Prove that $\frac{x}{y} \leq \ln(y) - \ln(y - x)$

Question

I am supposed to prove that $\frac{x}{y} \leq \ln(y) - \ln(y-x)$ for $x, y \in \mathbb{R}$ with $0 \leq x < y$.

So I've been thinking about going with a case distinction. First is the obvious case for $x=0$. Then I thought about doing more case distinctions where I differ whether $|y - x|$ is smaller, equals or larger to 1. But already in th easiest case for $|y-x| = 1$ I pretty much get stuck. I have no idea how I'm supposed to get the logarithm into the inequality.

So I'd be more than glad about a tiny hint here.

Answer 1

We know $e^t \geq t + 1 $ for all $t$. In particular, $e^{-t} \leq \frac{1}{1+t}$.
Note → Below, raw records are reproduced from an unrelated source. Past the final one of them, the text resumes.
import Literature.AlgebraicGeometry.Motives.AbelTheoremConjugateSpecialisation
import Literature.AlgebraicGeometry.Motives.JacobianAbelJacobiSum
import Literature.AlgebraicGeometry.Motives.CurveDivisorsFunctionField
import Literature.NumberTheory.DiophantineGeometry.FunctionFieldGenusRiemannRochProofs
import Literature.NumberTheory.DiophantineGeometry.FunctionFieldGenusProofs
import Mathlib.FieldTheory.Normal.Closure
import Mathlib.RingTheory.AlgebraicIndependent.Adjoin
import HarnessLib

/-!
# Abel's theorem (Lang, *Abelian Varieties*, II §2 Thm. 10; Lange, Thm. 4.1.4; Milne, *Jacobian Varieties*, §2–§3)

**Abel's theorem.** For a smooth proper curve `C` over an algebraically closed field `Ω` of
characteristic `0`, an abelian variety `A/Ω`, a morphism `f : C ⟶ A.X` and `0 ≠ h ∈ K(C)`:

  `∏_{P ∈ C(Ω)} f(P) ^ {ord_P h} = 1`  in `A(Ω)`

(S. Lang, *Abelian Varieties*, II §2 Thm. 10: the map `𝔞 ↦ S(f(𝔞))` on divisors of degree `0`
vanishes on principal divisors; for `A = J(C)`, `f = α_c` the Abel–Jacobi map this is Abel's
theorem, H. Lange, *Abelian Varieties over the Complex Numbers*, Thm. 4.1.4 «its kernel is the
subgroup of principal divisors», J. S. Milne, *Jacobian Varieties*, §2–§3). This file finishes
the assembly of LANG'S SPECIALISATION PROOF begun in
`Motives/AbelTheoremConjugateSpecialisation` (symmetric function of the conjugates of a point over
the generic point of the `h`-line is constant — Galois descent + `A(Ω(h)) = A(Ω)` — and
specialises with multiplicities `e(v ∣ P₀)`), by instantiating the tower there with
`F₀ := Ω(h) ⊆ K(C)` (`h` transcendental; `Frac Ω[X] ≃ Ω(h)` by
`AlgebraicIndependent.aevalEquivField`) and `M :=` the normal closure of `K(C)/Ω(h)` in an
algebraic closure (finite Galois in characteristic `0`):

* `AbelianVariety.finprod_map_ptOfPlace_zpow_ord_eq_one` — the statement over the places `v` of
  `K(C)/Ω` (`x_v ∈ C(Ω)` the point of `v`); constants `h` have no zeros or poles;
* `PlaceReduction.pt_ptOfPlace`, `AlgPoints.pt_ne_genericPoint_of_smoothCurve`,
  `PlaceReduction.ptOfPlace_bijective` — places of `K(C)` ↔ `Ω`-points of `C`
  (`CurvePlaces.pointEquivPlace`, `AlgPoints.eq_of_pt_eq`);
* **`AbelianVariety.finprod_map_zpow_ord_pt_eq_one`** — the statement over `C(Ω)`;
* **`Jacobian.ajSum_principal`** — `aj_c(div h) = 1` for the Abel–Jacobi sum
  `Jacobian.ajSum` of `Motives/JacobianAbelJacobiSum` and EVERY Jacobian `𝒥 : Jacobian C` (the
  universal-property Jacobian of `Motives/Jacobian`; no model of `J` is used), and
  **`Jacobian.ajSum_congr_linEquiv`** — `aj_c` is a class invariant.

Everything is proved; no definitions, no named facts (D-0026).

## References

* S. Lang, *Abelian Varieties*, Interscience 1959 / Springer 1983, II §2 Thm. 10.
  [Lang1983AbelianVarieties]
* H. Lange, *Abelian Varieties over the Complex Numbers*, Grundlehren Text Editions, Springer 2023,
  §4.1.3 Thm. 4.1.4 (p. 206). [Lange2023AbelianVarietiesComplex]
* J. S. Milne, *Jacobian Varieties*, in: Arithmetic Geometry (Cornell–Silverman, eds.), Springer
  1986, §2 and §3. [Milne1986JacobianVarieties]
* R. Hartshorne, *Algebraic Geometry* (1977), I.6 Cor. 6.6 and Thm. 6.9. [Hartshorne1977]
-/

noncomputable section

open CategoryTheory AlgebraicGeometry

universe u

namespace Literature.AlgebraicGeometry.Motives

open scoped MonObj IntermediateField

open Literature.NumberTheory.DiophantineGeometry
  Literature.NumberTheory.DiophantineGeometry.AlgFunctionField

/-! ### Places of `K(C)` and `Ω`-points of `C` -/

namespace PlaceReduction

variable {Ω : Type u} [Field Ω] [IsAlgClosed Ω] {C : SchemeOver Ω} [IsIntegral C.left]
  [SmoothOfRelativeDimension 1 C.hom] [IsProper C.hom]

open CurvePlaces

/-- The underlying point of `x_v = ptOfPlace v` is the centre of the place `v`.
[cite: Hartshorne1977, I.6 Cor. 6.6 and Thm. 6.9] -/
theorem pt_ptOfPlace (v : PlaceOver Ω C.left.functionField) :
    (ptOfPlace (C := C) v).pt = pointOfPlace (C := C) v :=
  ptOfPlace_left_closedPoint v

omit [IsAlgClosed Ω] in
/-- The underlying point of an `Ω`-point of the proper smooth curve `C` is not the generic point (it
is closed, while the generic point specialises to the centre of any place). [cite: Hartshorne1977, I.6 Cor. 6.6 and Thm. 6.9] -/
theorem _root_.Literature.AlgebraicGeometry.Motives.AlgPoints.pt_ne_genericPoint_of_smoothCurve
    (P : AlgPoints C Ω) : P.pt ≠ genericPoint C.left := by
  intro h
  have hcl := AlgPoints.isClosed_singleton_pt P
  obtain ⟨v⟩ : Nonempty (PlaceOver Ω C.left.functionField) := nonempty_placeOver
  apply pointOfPlace_ne_genericPoint (C := C) v
  have hmem : pointOfPlace (C := C) v ∈ closure ({genericPoint C.left} : Set C.left) := by
    rw [(genericPoint_spec C.left).def]; trivial
  rw [← h, hcl.closure_eq] at hmem
  rw [hmem, h]

/-- **Places of `K(C)/Ω` ↔ `Ω`-points of `C`**: `v ↦ x_v` is a bijection (Hartshorne I.6
Cor. 6.6 / Thm. 6.9: closed points of the complete non-singular curve ↔ discrete valuation rings of `K(C)/Ω`;
over `Ω = Ω̄` closed points are `Ω`-points). [cite: Hartshorne1977, I.6 Cor. 6.6 and Thm. 6.9] -/
theorem ptOfPlace_bijective : Function.Bijective (ptOfPlace (C := C)) := by
  haveI : LocallyOfFiniteType C.hom :=
    haveI : Smooth C.hom := SmoothOfRelativeDimension.smooth 1 C.hom; inferInstance
  constructor
  · intro v w h
    have h' := congrArg AlgPoints.pt h
    rw [pt_ptOfPlace, pt_ptOfPlace] at h'
    rw [← place_pointOfPlace (C := C) v, ← place_pointOfPlace (C := C) w]
    simp_rw [h']
  · intro P
    refine ⟨place C P.pt (AlgPoints.pt_ne_genericPoint_of_smoothCurve P), AlgPoints.eq_of_pt_eq ?_⟩
    rw [pt_ptOfPlace, pointOfPlace_place]

end PlaceReduction

/-! ### Abel's theorem for a morphism `f : C → A` (Lang, II §2 Thm. 10) -/

namespace AbelianVariety

open PlaceReduction

variable {Ω : Type u} [Field Ω] [IsAlgClosed Ω] [CharZero Ω]
  {C : SchemeOver Ω} [IsIntegral C.left] [SmoothOfRelativeDimension 1 C.hom] [IsProper C.hom]
  (A : AbelianVariety Ω) (f : C ⟶ A.X)

/-- **Abel's theorem (Lang, *Abelian Varieties*, II §2 Thm. 10), over the places**: for a smooth
proper curve `C/Ω` (`Ω` algebraically closed of characteristic `0`), a morphism `f : C ⟶ A.X` to
an abelian variety and `0 ≠ h ∈ K(C)`, `∏ᶠ_v f(x_v) ^ {ord_v h} = 1`, the product over the places
`v` of `K(C)/Ω` (`x_v ∈ C(Ω)` the point of `v`). Proof: an algebraic `h` has no zeros or poles;
for `h` transcendental apply `finprod_map_ptOfPlace_zpow_ord_algebraMap_eq_one`
(`Motives/AbelTheoremConjugateSpecialisation`) to the tower `Ω ⊆ Ω(h) ⊆ K(C) ⊆ M`, `M` the normal
closure of `K(C)/Ω(h)` in an algebraic closure (finite Galois), `Frac Ω[X] ≃ Ω(h)`.
[cite: Lang1983AbelianVarieties, II §2 Thm. 10] -/
theorem finprod_map_ptOfPlace_zpow_ord_eq_one {h : C.left.functionField} (hh : h ≠ 0) :
    ∏ᶠ v : PlaceOver Ω C.left.functionField, AlgPoints.map f (ptOfPlace v) ^ v.ord h = 1 := by
  by_cases halg : IsAlgebraic Ω h
  · exact finprod_eq_one_of_forall_eq_one fun v => by
      rw [PlaceOver.ord_eq_zero_of_isAlgebraic v hh halg, zpow_zero]
  -- `h` transcendental: the tower `Ω ⊆ F₀ = Ω⟮h⟯ ⊆ L = K(C) ⊆ M`
  have hT : Transcendental Ω h := halg
  haveI : FiniteDimensional Ω⟮h⟯ C.left.functionField :=
    IsAlgFunctionField.finiteDimensional_adjoin_simple hT
  haveI : IsAlgFunctionField Ω Ω⟮h⟯ := IsAlgFunctionField.of_intermediateField Ω⟮h⟯
  haveI : Algebra.IsAlgebraic Ω⟮h⟯ C.left.functionField := Algebra.IsAlgebraic.of_finite _ _
  -- `Frac Ω[X] ≃ Ω⟮h⟯`
  have hx : AlgebraicIndependent Ω (fun _ : Fin 1 => h) := algebraicIndependent_unique_type_iff.2 hT
  have hr : Set.range (fun _ : Fin 1 => h) = {h} := Set.range_const
  let e : FractionRing (MvPolynomial (Fin 1) Ω) ≃ₐ[Ω] Ω⟮h⟯ :=
    hx.aevalEquivField.trans (IntermediateField.equivOfEq (by rw [hr]))
  -- the normal closure `M` of `K(C)/Ω⟮h⟯`: finite Galois, a function field over `Ω`
  let M : IntermediateField Ω⟮h⟯ (AlgebraicClosure C.left.functionField) :=
    IntermediateField.normalClosure Ω⟮h⟯ C.left.functionField (AlgebraicClosure C.left.functionField)
  haveI : IsScalarTower Ω C.left.functionField M := IsScalarTower.of_algebraMap_eq fun c => by
    apply Subtype.ext
    change algebraMap Ω (AlgebraicClosure C.left.functionField) c =
      algebraMap C.left.functionField (AlgebraicClosure C.left.functionField)
        (algebraMap Ω C.left.functionField c)
    exact IsScalarTower.algebraMap_apply Ω C.left.functionField (AlgebraicClosure _) c
  haveI : FiniteDimensional C.left.functionField M :=
    Module.Finite.of_restrictScalars_finite Ω⟮h⟯ C.left.functionField M
  haveI : IsAlgFunctionField Ω M :=
    isAlgFunctionField_of_finiteDimensional (K := Ω) (F := C.left.functionField)
  haveI : Algebra.IsAlgebraic Ω⟮h⟯ (AlgebraicClosure C.left.functionField) :=
    Algebra.IsAlgebraic.trans Ω⟮h⟯ C.left.functionField (AlgebraicClosure C.left.functionField)
  haveI : IsAlgClosure Ω⟮h⟯ (AlgebraicClosure C.left.functionField) :=
    { isAlgClosed := inferInstance, isAlgebraic := inferInstance }
  haveI : Normal Ω⟮h⟯ (AlgebraicClosure C.left.functionField) := IsAlgClosure.normal _ _
  haveI : Normal Ω⟮h⟯ M := normalClosure.normal Ω⟮h⟯ C.left.functionField (AlgebraicClosure _)
  haveI : IsGalois Ω⟮h⟯ M := ⟨⟩
  -- Abel's theorem along this tower, for `y = h ∈ Ω⟮h⟯`
  have hy : (⟨h, IntermediateField.mem_adjoin_simple_self Ω h⟩ : Ω⟮h⟯) ≠ 0 := fun h0 =>
    hh (congrArg Subtype.val h0)
  exact finprod_map_ptOfPlace_zpow_ord_algebraMap_eq_one A f (F₀ := Ω⟮h⟯) (M := M) e hy

/-- **Abel's theorem (Lang, *Abelian Varieties*, II §2 Thm. 10), over the points**: for a smooth
proper curve `C/Ω` (`Ω` algebraically closed of characteristic `0`), a morphism `f : C ⟶ A.X` to
an abelian variety and `0 ≠ h ∈ K(C)`: `∏ᶠ_{P ∈ C(Ω)} f(P) ^ {ord_P h} = 1` in `A(Ω)` («the map
`𝔞 ↦ S(f(𝔞))` on divisors of degree `0` … depends only on the linear equivalence class of `𝔞`»).
[cite: Lang1983AbelianVarieties, II §2 Thm. 10] -/
theorem finprod_map_zpow_ord_pt_eq_one {h : C.left.functionField} (hh : h ≠ 0) :
    ∏ᶠ P : AlgPoints C Ω, AlgPoints.map f P ^ Scheme.ord h P.pt = 1 := by
  rw [← finprod_map_ptOfPlace_zpow_ord_eq_one A f hh]
  exact (finprod_eq_of_bijective (ptOfPlace (C := C)) ptOfPlace_bijective fun v => by
    rw [CurvePlaces.ord_eq_ord_pointOfPlace (C := C) v hh, ← pt_ptOfPlace]).symm

end AbelianVariety

/-! ### Abel's theorem for the Abel–Jacobi sum of a Jacobian (Lange Thm. 4.1.4) -/

namespace Jacobian

variable {k : Type u} [Field k] [IsAlgClosed k] [CharZero k] {C : SchemeOver k} [IsIntegral C.left]
  [IsLocallyNoetherian C.left] (𝒥 : Jacobian C)

/-- **ABEL'S THEOREM** for the Abel–Jacobi sum: `aj_c(div h) = 1` for every `0 ≠ h ∈ K(C)`, every
base point `c ∈ C(k)` and EVERY Jacobian `𝒥` of the smooth proper curve `C` over an algebraically
closed field `k` of characteristic `0` (Lange, *Abelian Varieties over the Complex Numbers*,
Thm. 4.1.4: the kernel of the Abel–Jacobi map on `Div⁰(C)` «is the subgroup of principal divisors»
— the inclusion `principal ⊆ kernel`; Lang, *Abelian Varieties*, II §2 Thm. 10 with `f = α_c`).
[cite: Lange2023AbelianVarietiesComplex, §4.1.3 Thm. 4.1.4 (p. 206)] [cite: Lang1983AbelianVarieties, II §2 Thm. 10] -/
theorem ajSum_principal [SmoothOfRelativeDimension 1 C.hom] [IsProper C.hom] (c : AlgPoints C k)
    {h : C.left.functionField} (hh : h ≠ 0) :
    𝒥.ajSum c (CartierDivisor.principal h hh) = 1 := by
  unfold ajSum
  simp only [CartierDivisor.ordAt_principal]
  exact AbelianVariety.finprod_map_zpow_ord_pt_eq_one 𝒥.J (𝒥.abelJacobi c) hh

/-- **`aj_c` is an invariant of the linear equivalence class**: `E ∼ F ⟹ aj_c(E) = aj_c(F)`
(`F ≈ E + div g`, additivity `ajSum_add` and Abel `ajSum_principal`). [cite: Lange2023AbelianVarietiesComplex, §4.1.3 Thm. 4.1.4 (p. 206)] -/
theorem ajSum_congr_linEquiv [SmoothOfRelativeDimension 1 C.hom] [IsProper C.hom] (c : AlgPoints C k)
    {E F : CartierDivisor C.left} (h : E.LinEquiv F) : 𝒥.ajSum c E = 𝒥.ajSum c F := by
  obtain ⟨g, hg, hEF⟩ := h
  rw [← 𝒥.ajSum_congr_sameDivisor c hEF, 𝒥.ajSum_add, 𝒥.ajSum_principal c hg, mul_one]

end Jacobian

end Literature.AlgebraicGeometry.Motives

end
Put $t = - \frac{x}{y}$. Then,

$$ e^{\frac{x}{y}} \leq \frac{1}{1 - \frac{x}{y}} \implies \frac{x}{y} \leq \ln \left( \frac{y}{y-x} \right)$$

as we wanted to show.

Answer 2

Hint:

Set $x=ty,\quad 0\le t<1$. You have to proove $$t\le \ln y-\ln(y-x)=-\ln(1-t).$$ Use the Taylor's series expansion of $\ln(1-t)$.

Answer 3

Consider the function $t\in [y-x,y]\to \ln t.$ Because of the mean value theorem for derivatives there exists $c\in (y-x,y)$ such that

$$\ln y-\ln(y-x)=\frac{d\ln}{dx}|_c (y-(y-x))=\frac{x}{c}.$$ Now, $x/c>x/y$ since $c<y.$